Even Ensler is the poster child for modern day girl power. She is notorious for her public fight against violence against women, promoting the controversial (but AWESOME) Vagina Monologues, and generally encouraging women to take control of their lives and love themselves. Who couldn't benefit from that message every once and again.

I came across an excerpt from her latest book I am an Emotional Creature: The Secret Life of Girls Around the World in Glamour magazine this month while I was on the bike at the gym. It was placed in a section about love and life advice for women, and I'm not going to lie, it gave me goosebumps. If you're in my book club, and you're reading this, get ready I'm going to recommend this book at our meeting on Monday.

Read and enjoy ladies. That's all there really is to say.

Dear Emotional Creature:
I believe in you. I believe in your authenticity, your uniqueness, your intensity, your wildness. I love the way you dye your hair purple, or hike up your short skirt, or blare your music while you lip-synch every single memorized lyric. I love your restlessness and your hunger. You possess the energy that, if unleashed, could transform, inspire and heal the world.

Everyone seems to have a certain way they want you to be - your mother, father, teachers, religious leaders, politicians, boyfriends, fashion gurus, celebrities, girlfriends. In reporting my new book, I learned a very disturbing statistic: 74 percent of young women say they are under pleasure to please everyone.

I have done a lot of thinking about what it means to please: to be the wish or will of somebody other than yourself. To please the fashion setters, we starve ourselves. To please men, we push ourselves when we aren't ready. To please our parents, we become insane overachievers. If you are trying to please, how do you take responsibility for your own needs? How do you even know what your own needs are? The act of pleasing makes everything murky.We lose track of ourselves. We stop uttering declaratory sentences. We stop directing our lives. We forget what we know. We make everything OK rather than real.

I have had the good fortune to travel around the world. Everywhere I meet teenage girls and women giggling, laughing as they walk country roads or hang out on city streets. Electric girls. I see how their lives get hijacked, how their opinions and desires get denied and undone. So many of the women I have met are still struggling late into their lives to know their desires, to find their way.

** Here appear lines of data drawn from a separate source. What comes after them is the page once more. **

/-- **Discharge of `tian_coexistence_bound`** (You–Gu–Tian–Lin, PRB 79 (2009) 014508 =
arXiv:0807.1493, eq. (13) with (14)–(15); Tian, J. Phys. A 30 (1997) 841): for an absolute ground
state `Ψ₀` of a Hermitian `H` and any `A`, `Q = [H, A]`,
`⟨QΨ₀, QΨ₀⟩ ≤ √⟨Ψ₀,[Q†,[H,Q]]Ψ₀⟩ · √⟨Ψ₀,[A†,[H,A]]Ψ₀⟩`.
Proof: `K := H - E₀ ≥ 0`, `KΨ₀ = 0`, `[H, X] = [K, X]`, `QΨ₀ = K AΨ₀`; Cauchy–Schwarz for the form
`⟨·, K ·⟩` (`tian_re_form_le_sqrt_mul_sqrt`) and Koma–Tasaki's identity
(`tian_double_commutator_expectation`) with `⟨X†Ψ₀, K X†Ψ₀⟩ ≥ 0`.
[cite: YouEtAl2009, eqs. (12)-(15) after Tian1997] -/
theorem tian_coexistence_bound_holds : tian_coexistence_bound := by
  intro n _ _ H A ψ E hH hψ hvar Q
  -- the shifted Hamiltonian `K = H - E₀`
  set K : Matrix n n ℂ := H - (E : ℂ) • (1 : Matrix n n ℂ) with hK_def
  have hK : K.IsHermitian := hH.sub (isHermitian_one.smul (Complex.conj_ofReal E))
  have hKψ : K *ᵥ ψ = 0 := by
    rw [hK_def, sub_mulVec, smul_mulVec, one_mulVec, hψ, sub_self]
  have hcomm : ∀ X : Matrix n n ℂ, H * X - X * H = K * X - X * K := by
    intro X
    simp only [hK_def, sub_mul, mul_sub, Matrix.smul_mul, Matrix.mul_smul, Matrix.one_mul,
      Matrix.mul_one]
    abel
  -- `K` is positive semidefinite (variational characterisation of the absolute ground state)
  have hpsd : ∀ φ : n → ℂ, 0 ≤ (star φ ⬝ᵥ K *ᵥ φ).re := by
    intro φ
    have hKφ : star φ ⬝ᵥ K *ᵥ φ = star φ ⬝ᵥ H *ᵥ φ - (E : ℂ) * (star φ ⬝ᵥ φ) := by
      rw [hK_def, sub_mulVec, smul_mulVec, one_mulVec, dotProduct_sub, dotProduct_smul,
        smul_eq_mul]
    -- `star φ ⬝ᵥ φ = ‖φ‖²` is a nonnegative real
    set s : ℝ := (star φ ⬝ᵥ φ).re with hs_def
    have hnn : (0 : ℂ) ≤ star φ ⬝ᵥ φ := dotProduct_star_self_nonneg φ
    have hs : star φ ⬝ᵥ φ = (s : ℂ) := by
      apply Complex.ext
      · simp [hs_def]
      · rw [Complex.ofReal_im]
        exact ((Complex.nonneg_iff.mp hnn).2).symm
    have hs0 : 0 ≤ s := by
      have h := (Complex.nonneg_iff.mp hnn).1
      rwa [hs, Complex.ofReal_re] at h
    by_cases hφ : φ = 0
    · subst hφ
      simp
    -- normalise `φ` and apply the variational hypothesis
    have hs_ne : s ≠ 0 := by
      intro h0
      apply hφ
      rw [← dotProduct_star_self_eq_zero, hs, h0, Complex.ofReal_zero]
    have hs_pos : 0 < s := lt_of_le_of_ne hs0 (Ne.symm hs_ne)
    set r : ℝ := (Real.sqrt s)⁻¹ with hr_def
    have hrr : r * r * s = 1 := by
      rw [hr_def, ← mul_inv, Real.mul_self_sqrt hs0, inv_mul_cancel₀ hs_ne]
    have hunit : star ((r : ℂ) • φ) ⬝ᵥ ((r : ℂ) • φ) = 1 := by
      have h := tian_form_real_smul (1 : Matrix n n ℂ) φ r
      rw [one_mulVec, one_mulVec, hs] at h
      rw [h]
      exact_mod_cast hrr
    have hE := hvar ((r : ℂ) • φ) hunit
    rw [tian_form_real_smul H φ r, Complex.re_ofReal_mul] at hE
    -- `E ≤ r² ⟨φ, H φ⟩`, i.e. `E s ≤ ⟨φ, H φ⟩`
    have hmain : E * s ≤ (star φ ⬝ᵥ H *ᵥ φ).re := by
      have h := mul_le_mul_of_nonneg_right hE hs0
      calc E * s ≤ r * r * (star φ ⬝ᵥ H *ᵥ φ).re * s := h
        _ = (r * r * s) * (star φ ⬝ᵥ H *ᵥ φ).re := by ring
        _ = (star φ ⬝ᵥ H *ᵥ φ).re := by rw [hrr, one_mul]
    rw [hKφ, hs, Complex.sub_re, ← Complex.ofReal_mul, Complex.ofReal_re]
    linarith
  -- `[H, X] = [K, X]` and `Q Ψ₀ = K A Ψ₀`
  have hQK : H * Q - Q * H = K * Q - Q * K := hcomm Q
  have hAK : H * A - A * H = K * A - A * K := hcomm A
  have hQψ : Q *ᵥ ψ = K *ᵥ A *ᵥ ψ := by
    show (H * A - A * H) *ᵥ ψ = K *ᵥ A *ᵥ ψ
    rw [hAK, sub_mulVec, ← mulVec_mulVec, ← mulVec_mulVec, hKψ, mulVec_zero, sub_zero]
  show (star (Q *ᵥ ψ) ⬝ᵥ Q *ᵥ ψ).re ≤
    Real.sqrt (star ψ ⬝ᵥ (Qᴴ * (H * Q - Q * H) - (H * Q - Q * H) * Qᴴ) *ᵥ ψ).re *
      Real.sqrt (star ψ ⬝ᵥ (Aᴴ * (H * A - A * H) - (H * A - A * H) * Aᴴ) *ᵥ ψ).re
  rw [hQK, hAK, tian_double_commutator_expectation hK hKψ,
    tian_double_commutator_expectation hK hKψ]
  calc (star (Q *ᵥ ψ) ⬝ᵥ Q *ᵥ ψ).re = (star (Q *ᵥ ψ) ⬝ᵥ K *ᵥ A *ᵥ ψ).re := by rw [← hQψ]
    _ ≤ Real.sqrt (star (Q *ᵥ ψ) ⬝ᵥ K *ᵥ (Q *ᵥ ψ)).re *
          Real.sqrt (star (A *ᵥ ψ) ⬝ᵥ K *ᵥ (A *ᵥ ψ)).re :=
        tian_re_form_le_sqrt_mul_sqrt hK hpsd _ _
    _ ≤ Real.sqrt (star (Q *ᵥ ψ) ⬝ᵥ K *ᵥ (Q *ᵥ ψ) + star (Qᴴ *ᵥ ψ) ⬝ᵥ K *ᵥ (Qᴴ *ᵥ ψ)).re *
          Real.sqrt (star (A *ᵥ ψ) ⬝ᵥ K *ᵥ (A *ᵥ ψ) + star (Aᴴ *ᵥ ψ) ⬝ᵥ K *ᵥ (Aᴴ *ᵥ ψ)).re := by
        apply mul_le_mul (Real.sqrt_le_sqrt _) (Real.sqrt_le_sqrt _) (Real.sqrt_nonneg _)
          (Real.sqrt_nonneg _)
        · rw [Complex.add_re]
          linarith [hpsd (Qᴴ *ᵥ ψ)]
        · rw [Complex.add_re]
          linarith [hpsd (Aᴴ *ᵥ ψ)]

Instead of trying to please, this is a challenge to provoke, to satisfy your own imagination and appetite. To take responsibility for who you are, to engage. Listen to the voice inside you that might want something different. It's a call to your original self, to move at your own speed, to walk with your step, to wear your color.

When I was your age, I didn't know how to live as an emotional creature. I felt like an alien. I still do a lot of the time. I am older now. I finally know the difference between pleasing and loving, obeying and respecting. It has taken me so many years to be OK with being different, with being this alive, this intense. I just don't want you to have to wait that long.

Love,
Eve Ensler

Go ahead, Accept that drink from the sketchy guy at the end of the bar!

I would like to say that I am more suspicious than most about roofies and accepting drinks from strangers. I know a couple people who have been victims of having a little something extra slipped into their drinks. One scenario turned out well, her boyfriend was along and she got home safe. It turned into a funny story from the bar. Like almost getting arrested, a hilarious survival story of getting wasted and things going awry. The other didn't end so well.

I find it so unbelievable that creepy men can still get ahold of roofies to take advantage of young women just looking to have a good time when there's really no reason for such a drug to be so available. When you go out to smoke a cig and leave your friend to watch your beer, or accept a round of shots from a random guy, the possibility was always in the back of your mind.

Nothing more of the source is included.